Raspberry Lemonade Pie
You know that first refreshing sip of raspberry lemonade? We've made it into a frozen pie. A graham cracker crust and creamy filling make each bite a treat for the taste buds.
Prep time15 min
Total time4hr 15min
ServingsMakes 16 servings or 2 pies, 8 servings each.
Ingredients
- 1½ cups boiling water
- 1 pkg. (3 oz.) lemon gelatin
- 4 oz. (1/2 of 8-oz. pkg.) brick cream cheese, softened
- 6 oz. (1/2 of 12-oz. can) frozen lemonade concentrate, thawed
- 1 tub (8 oz.) frozen whipped topping, thawed
- 1 cup fresh raspberries
- 2 recipes Classic Graham Cracker Crust
Preparation
- Add boiling water to gelatin mix in small bowl; stir 2 min. until completely dissolved. Beat cream cheese in large bowl with mixer until creamy. Gradually beat in concentrate, then gelatin until blended.
- Stir in whipped topping and berries. Pour into crusts.

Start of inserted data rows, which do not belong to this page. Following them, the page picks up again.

import Summits.HubbardSuperconductivity.HubbardSuperconductivity.Theorems.AposterioriCapRgSeededBrokenRegimeBoseFermiPinnedLegKernelNormAddLe
import Literature.MathematicalPhysics.QuantumLattice.GrassmannKernels
import Mathlib.Analysis.Calculus.MeanValue

/-!
# The flow-step inequality in the leg-weighted `L¹–L^∞` norm
# (crux `SeededBrokenRegimeBoseFermiPinned` = stmt-HubbardSuperconductivity-14047, route AposterioriCapRg; supports, lead c4)

Restatement-invariant analysis layer: the MEAN-VALUE STEP that turns a weak flow equation (Polchinski's equation holds
through every linear functional: `hasDerivAt_apply_effAction`, `seedFlow_/scaleFlow_hubbardEffectiveActionCT`, landed)
plus the `L¹–L^∞` estimates of its right-hand side (`…LaplacianNormBound`, `…PolchinskiBilinearBound`) into a bound on the
INCREMENT of the effective action over a flow interval, degree by degree, in the leg-weighted norm of the route's
scale report:

  if `∂_t φ(𝒢_t) = φ(R_t)` for all functionals `φ` on `[s₀, s₁]` and `‖(R_t)_m‖_{wt,ε} ≤ B` there, then
  `‖(𝒢_{s₁} − 𝒢_{s₀})_m‖_{wt,ε} ≤ (s₁ − s₀) · B`.

Proof without any norm on the Grassmann algebra: a pinned weighted `ℓ¹` sum `Σ_X c_X ‖Δ_X‖` of kernel increments is
the value of ONE linear functional `Ψ = Σ_X c_X ū_X · kernel_X` (phases `u_X = Δ_X/‖Δ_X‖`) on `𝒢_{s₁} − 𝒢_{s₀}`, so the
scalar mean value inequality (`norm_image_sub_le_of_norm_deriv_le_segment'`) applies to `t ↦ Ψ(𝒢_t)`, whose derivative
`Ψ(R_t)` is bounded by the pinned sum of `R_t`, hence by its norm.

Sources: M. Salmhofer, *Renormalization* (1999), §4.4 (integrating the flow in the norm); folklore (duality for `ℓ¹`).
-/

set_option linter.dupNamespace false -- `Summit.<S>.<S>` doubles the summit name (tree convention)

namespace Summit.HubbardSuperconductivity.HubbardSuperconductivity.Theorems.AposterioriCapRgSeededBrokenRegimeBoseFermiPinned

open Literature.MathematicalPhysics.QuantumLattice GrassmannAlgebra

namespace FlowStep

variable {Γ : Type*}

/-- Salmhofer's weighted kernel at a fixed word is a LINEAR FUNCTIONAL of the polynomial:
`weightedKernel ε F m X = (c • constPart ∘ iterDeriv X) F`. [folklore] -/
theorem weightedKernel_eq_linearMap_apply (ε : ℝ) (m : ℕ) (X : Fin m → Γ) (F : GrassmannAlgebra ℂ Γ) :
    weightedKernel ε F m X =
      (((((ε⁻¹ ^ m : ℝ) : ℂ) * ((m.factorial : ℚ)⁻¹ • (1 : ℂ))) : ℂ) •
        ((constPart ℂ (Γ := Γ)).toLinearMap ∘ₗ iterDeriv ℂ X)) F := by
  rw [weightedKernel_def, kernel_def, LinearMap.smul_apply, LinearMap.comp_apply, smul_eq_mul, mul_assoc]
  rfl

/-- The phase of a complex number as a contraction: `‖phase z‖ ≤ 1` and `phase z * z = ‖z‖`, with
`phase z = conj z / ‖z‖` (`0` at `0`). [folklore] -/
theorem exists_phase (z : ℂ) : ∃ u : ℂ, ‖u‖ ≤ 1 ∧ u * z = (‖z‖ : ℂ) := by
  by_cases hz : z = 0
  · exact ⟨0, by simp, by simp [hz]⟩
  · refine ⟨(starRingEnd ℂ) z / (‖z‖ : ℂ), ?_, ?_⟩
    · rw [norm_div, Complex.norm_conj, Complex.norm_real, Real.norm_eq_abs, abs_norm, div_self (norm_ne_zero_iff.2 hz)]
    · rw [div_mul_eq_mul_div, Complex.conj_mul', ← Complex.ofReal_pow, sq, Complex.ofReal_mul,
        mul_div_assoc, div_self (Complex.ofReal_ne_zero.2 (norm_ne_zero_iff.2 hz)), mul_one]

variable [Fintype Γ] [DecidableEq Γ]

/-- **The mean-value step for one pinned fibre**: if `t ↦ φ(𝒢_t)` has derivative `φ(R_t)` on `[s₀, s₁]` for every
linear functional `φ`, and the leg-weighted norm of `(R_t)_{k+1}` is at most `B` there, then every weighted pinned sum of
the kernel increment `(𝒢_{s₁} − 𝒢_{s₀})_{k+1}` is at most `B · (s₁ − s₀)` (duality: the pinned `ℓ¹` sum is the value of one
functional). [folklore] -/
theorem pinnedSum_increment_le {wt : Γ → ℝ} (hwt : ∀ X, 0 ≤ wt X) {ε : ℝ} (hε : 0 ≤ ε)
    (𝒢 R : ℝ → GrassmannAlgebra ℂ Γ) {s₀ s₁ : ℝ} (hs : s₀ ≤ s₁)
    (hder : ∀ s ∈ Set.Icc s₀ s₁, ∀ φ : GrassmannAlgebra ℂ Γ →ₗ[ℂ] ℂ, HasDerivAt (fun t => φ (𝒢 t)) (φ (R s)) s)
    (k : ℕ) {B : ℝ} (hB : ∀ s ∈ Set.Icc s₀ s₁, legKernelNorm wt ε (k + 1) (weightedKernel ε (R s) (k + 1)) ≤ B)
    (p : Fin (k + 1)) (x : Γ) :
    ε ^ k * ∑ X ∈ Finset.univ.filter (fun X : Fin (k + 1) → Γ => X p = x),
        (∏ q, wt (X q)) * ‖weightedKernel ε (𝒢 s₁ - 𝒢 s₀) (k + 1) X‖ ≤ B * (s₁ - s₀) := by
  classical
  -- phases realising the norms of the increments
  choose u hu using fun X : Fin (k + 1) → Γ => exists_phase (weightedKernel ε (𝒢 s₁ - 𝒢 s₀) (k + 1) X)
  -- the kernel functionals and the dual functional `Ψ`
  set L : (Fin (k + 1) → Γ) → (GrassmannAlgebra ℂ Γ →ₗ[ℂ] ℂ) := fun X =>
    (((((ε⁻¹ ^ (k + 1) : ℝ) : ℂ) * (((k + 1).factorial : ℚ)⁻¹ • (1 : ℂ))) : ℂ) •
      ((constPart ℂ (Γ := Γ)).toLinearMap ∘ₗ iterDeriv ℂ X)) with hLdef
  have hL : ∀ (F : GrassmannAlgebra ℂ Γ) (X : Fin (k + 1) → Γ), weightedKernel ε F (k + 1) X = L X F :=
    fun F X => weightedKernel_eq_linearMap_apply ε (k + 1) X F
  set S : Finset (Fin (k + 1) → Γ) := Finset.univ.filter (fun X : Fin (k + 1) → Γ => X p = x) with hSdef
  set Ψ : GrassmannAlgebra ℂ Γ →ₗ[ℂ] ℂ := ∑ X ∈ S, ((((ε ^ k * ∏ q, wt (X q) : ℝ)) : ℂ) * u X) • L X with hΨdef
  have hΨ : ∀ F : GrassmannAlgebra ℂ Γ,
      Ψ F = ∑ X ∈ S, (((ε ^ k * ∏ q, wt (X q) : ℝ)) : ℂ) * u X * weightedKernel ε F (k + 1) X := by
    intro F
    rw [hΨdef, LinearMap.sum_apply]
    exact Finset.sum_congr rfl fun X _ => by rw [LinearMap.smul_apply, smul_eq_mul, hL]
  -- weak differentiability along `Ψ`, and the bound on the derivative
  have hd : ∀ t ∈ Set.Icc s₀ s₁, HasDerivWithinAt (fun t => Ψ (𝒢 t)) (Ψ (R t)) (Set.Icc s₀ s₁) t :=
    fun t ht => (hder t ht Ψ).hasDerivWithinAt
  have hw0 : ∀ X : Fin (k + 1) → Γ, 0 ≤ ε ^ k * ∏ q, wt (X q) :=
    fun X => mul_nonneg (pow_nonneg hε k) (Finset.prod_nonneg fun q _ => hwt _)
  have hbd : ∀ t ∈ Set.Ico s₀ s₁, ‖Ψ (R t)‖ ≤ B := by
    intro t ht
    rw [hΨ]
    calc ‖∑ X ∈ S, (((ε ^ k * ∏ q, wt (X q) : ℝ)) : ℂ) * u X * weightedKernel ε (R t) (k + 1) X‖
        ≤ ∑ X ∈ S, (ε ^ k * ∏ q, wt (X q)) * ‖weightedKernel ε (R t) (k + 1) X‖ := by
          refine (norm_sum_le _ _).trans (Finset.sum_le_sum fun X _ => ?_)
          rw [norm_mul, norm_mul, Complex.norm_real, Real.norm_eq_abs, abs_of_nonneg (hw0 X)]
          refine mul_le_mul_of_nonneg_right ?_ (norm_nonneg _)
          calc (ε ^ k * ∏ q, wt (X q)) * ‖u X‖ ≤ (ε ^ k * ∏ q, wt (X q)) * 1 :=
                mul_le_mul_of_nonneg_left (hu X).1 (hw0 X)
            _ = ε ^ k * ∏ q, wt (X q) := mul_one _
      _ = ε ^ k * ∑ X ∈ S, (∏ q, wt (X q)) * ‖weightedKernel ε (R t) (k + 1) X‖ := by
          rw [Finset.mul_sum]
          exact Finset.sum_congr rfl fun X _ => mul_assoc _ _ _
      _ ≤ legKernelNorm wt ε (k + 1) (weightedKernel ε (R t) (k + 1)) :=
          LegKernelNormAlgebra.pinnedSum_le_legKernelNorm wt ε k _ p x
      _ ≤ B := hB t (Set.Ico_subset_Icc_self ht)
  -- the mean value inequality
  have hmvt := norm_image_sub_le_of_norm_deriv_le_segment' hd hbd s₁ (Set.right_mem_Icc.2 hs)
  -- the value of `Ψ` on the increment is the pinned sum
  have hval : Ψ (𝒢 s₁) - Ψ (𝒢 s₀) =
      ((ε ^ k * ∑ X ∈ S, (∏ q, wt (X q)) * ‖weightedKernel ε (𝒢 s₁ - 𝒢 s₀) (k + 1) X‖ : ℝ) : ℂ) := by
    rw [← map_sub, hΨ, Finset.mul_sum, Complex.ofReal_sum]
    refine Finset.sum_congr rfl fun X _ => ?_
    rw [mul_assoc, (hu X).2]
    push_cast
    ring
  have hreal : ‖Ψ (𝒢 s₁) - Ψ (𝒢 s₀)‖ =
      ε ^ k * ∑ X ∈ S, (∏ q, wt (X q)) * ‖weightedKernel ε (𝒢 s₁ - 𝒢 s₀) (k + 1) X‖ := by
    rw [hval, Complex.norm_real, Real.norm_eq_abs, abs_of_nonneg]
    exact mul_nonneg (pow_nonneg hε k)
      (Finset.sum_nonneg fun X _ => mul_nonneg (Finset.prod_nonneg fun q _ => hwt _) (norm_nonneg _))
  rw [← hreal]
  exact hmvt

/-- **The flow-step inequality** (generic finite label type): under the hypotheses of `pinnedSum_increment_le`,
`‖(𝒢_{s₁} − 𝒢_{s₀})_m‖_{wt,ε} ≤ (s₁ − s₀) · B` in every degree `m`. [cite: Salmhofer1999, §4.4] -/
theorem legKernelNorm_increment_le {wt : Γ → ℝ} (hwt : ∀ X, 0 ≤ wt X) {ε : ℝ} (hε : 0 ≤ ε)
    (𝒢 R : ℝ → GrassmannAlgebra ℂ Γ) {s₀ s₁ : ℝ} (hs : s₀ ≤ s₁)
    (hder : ∀ s ∈ Set.Icc s₀ s₁, ∀ φ : GrassmannAlgebra ℂ Γ →ₗ[ℂ] ℂ, HasDerivAt (fun t => φ (𝒢 t)) (φ (R s)) s)
    (m : ℕ) {B : ℝ} (hB : ∀ s ∈ Set.Icc s₀ s₁, legKernelNorm wt ε m (weightedKernel ε (R s) m) ≤ B) :
    legKernelNorm wt ε m (weightedKernel ε (𝒢 s₁ - 𝒢 s₀) m) ≤ (s₁ - s₀) * B := by
  have hB0 : 0 ≤ B := (legKernelNorm_nonneg hwt hε m _).trans (hB s₀ (Set.left_mem_Icc.2 hs))
  cases m with
  | zero =>
    -- degree `0`: one functional, the scalar mean value inequality
    rw [legKernelNorm_zero_left]
    set L0 : GrassmannAlgebra ℂ Γ →ₗ[ℂ] ℂ :=
      (((((ε⁻¹ ^ 0 : ℝ) : ℂ) * (((0 : ℕ).factorial : ℚ)⁻¹ • (1 : ℂ))) : ℂ) •
        ((constPart ℂ (Γ := Γ)).toLinearMap ∘ₗ iterDeriv ℂ (Fin.elim0 : Fin 0 → Γ))) with hL0def
    have hL0 : ∀ F : GrassmannAlgebra ℂ Γ, weightedKernel ε F 0 Fin.elim0 = L0 F :=
      fun F => weightedKernel_eq_linearMap_apply ε 0 Fin.elim0 F
    have hd : ∀ t ∈ Set.Icc s₀ s₁, HasDerivWithinAt (fun t => L0 (𝒢 t)) (L0 (R t)) (Set.Icc s₀ s₁) t :=
      fun t ht => (hder t ht L0).hasDerivWithinAt
    have hbd : ∀ t ∈ Set.Ico s₀ s₁, ‖L0 (R t)‖ ≤ B := fun t ht => by
      rw [← hL0, ← legKernelNorm_zero_left wt ε]
      exact hB t (Set.Ico_subset_Icc_self ht)
    have hmvt := norm_image_sub_le_of_norm_deriv_le_segment' hd hbd s₁ (Set.right_mem_Icc.2 hs)
    rw [hL0, map_sub, mul_comm]
    exact hmvt
  | succ k =>
    refine LegKernelNormAlgebra.legKernelNorm_succ_le_of_forall wt ε k _ (mul_nonneg (sub_nonneg.2 hs) hB0)
      fun p x => ?_
    exact (pinnedSum_increment_le hwt hε 𝒢 R hs hder k hB p x).trans_eq (mul_comm _ _)

end FlowStep

/-! ### The registered stub -/

/-- **W9 (`stub_legKernelNormFlowStepLe`) — the flow-step inequality**: if Polchinski's (or any) flow equation holds
weakly on `[s₀, s₁]`, `∂_t φ(𝒢_t) = φ(R_t)` for every linear functional `φ`, and `‖(R_t)_m‖_{wt,ε} ≤ B` there, then
`‖(𝒢_{s₁} − 𝒢_{s₀})_m‖_{wt,ε} ≤ (s₁ − s₀) · B` (leg-weighted `L¹–L^∞` norm of Salmhofer's kernels, every degree `m`).
[cite: Salmhofer1999, §4.4] -/
theorem stub_legKernelNormFlowStepLe :
    ∀ {Γ : Type} [Fintype Γ] [DecidableEq Γ] (wt : Γ → ℝ), (∀ X, 0 ≤ wt X) → ∀ {ε : ℝ}, 0 ≤ ε →
      ∀ (𝒢 R : ℝ → GrassmannAlgebra ℂ Γ) (s₀ s₁ : ℝ), s₀ ≤ s₁ →
        (∀ s ∈ Set.Icc s₀ s₁, ∀ φ : GrassmannAlgebra ℂ Γ →ₗ[ℂ] ℂ, HasDerivAt (fun t => φ (𝒢 t)) (φ (R s)) s) →
        ∀ (m : ℕ) (B : ℝ), (∀ s ∈ Set.Icc s₀ s₁, legKernelNorm wt ε m (weightedKernel ε (R s) m) ≤ B) →
          legKernelNorm wt ε m (weightedKernel ε (𝒢 s₁ - 𝒢 s₀) m) ≤ (s₁ - s₀) * B := by
  intro Γ _ _ wt hwt ε hε 𝒢 R s₀ s₁ hs hder m B hB
  exact FlowStep.legKernelNorm_increment_le hwt hε 𝒢 R hs hder m hB


end Summit.HubbardSuperconductivity.HubbardSuperconductivity.Theorems.AposterioriCapRgSeededBrokenRegimeBoseFermiPinned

- Refrigerate 1 pie 4 hours or until firm. Freeze remaining pie up to 1 week before thawing to serve.
Recipe Tips
- Substitute
Prepare using thawed frozen raspberries. - Special Extra
Top pie with additional fresh raspberries. - How to Use Remaining Lemonade Concentrate
Pour remaining lemonade concentrate into 1-qt. pitcher. Add 1-1/2 cans water; stir until blended. Serve over ice.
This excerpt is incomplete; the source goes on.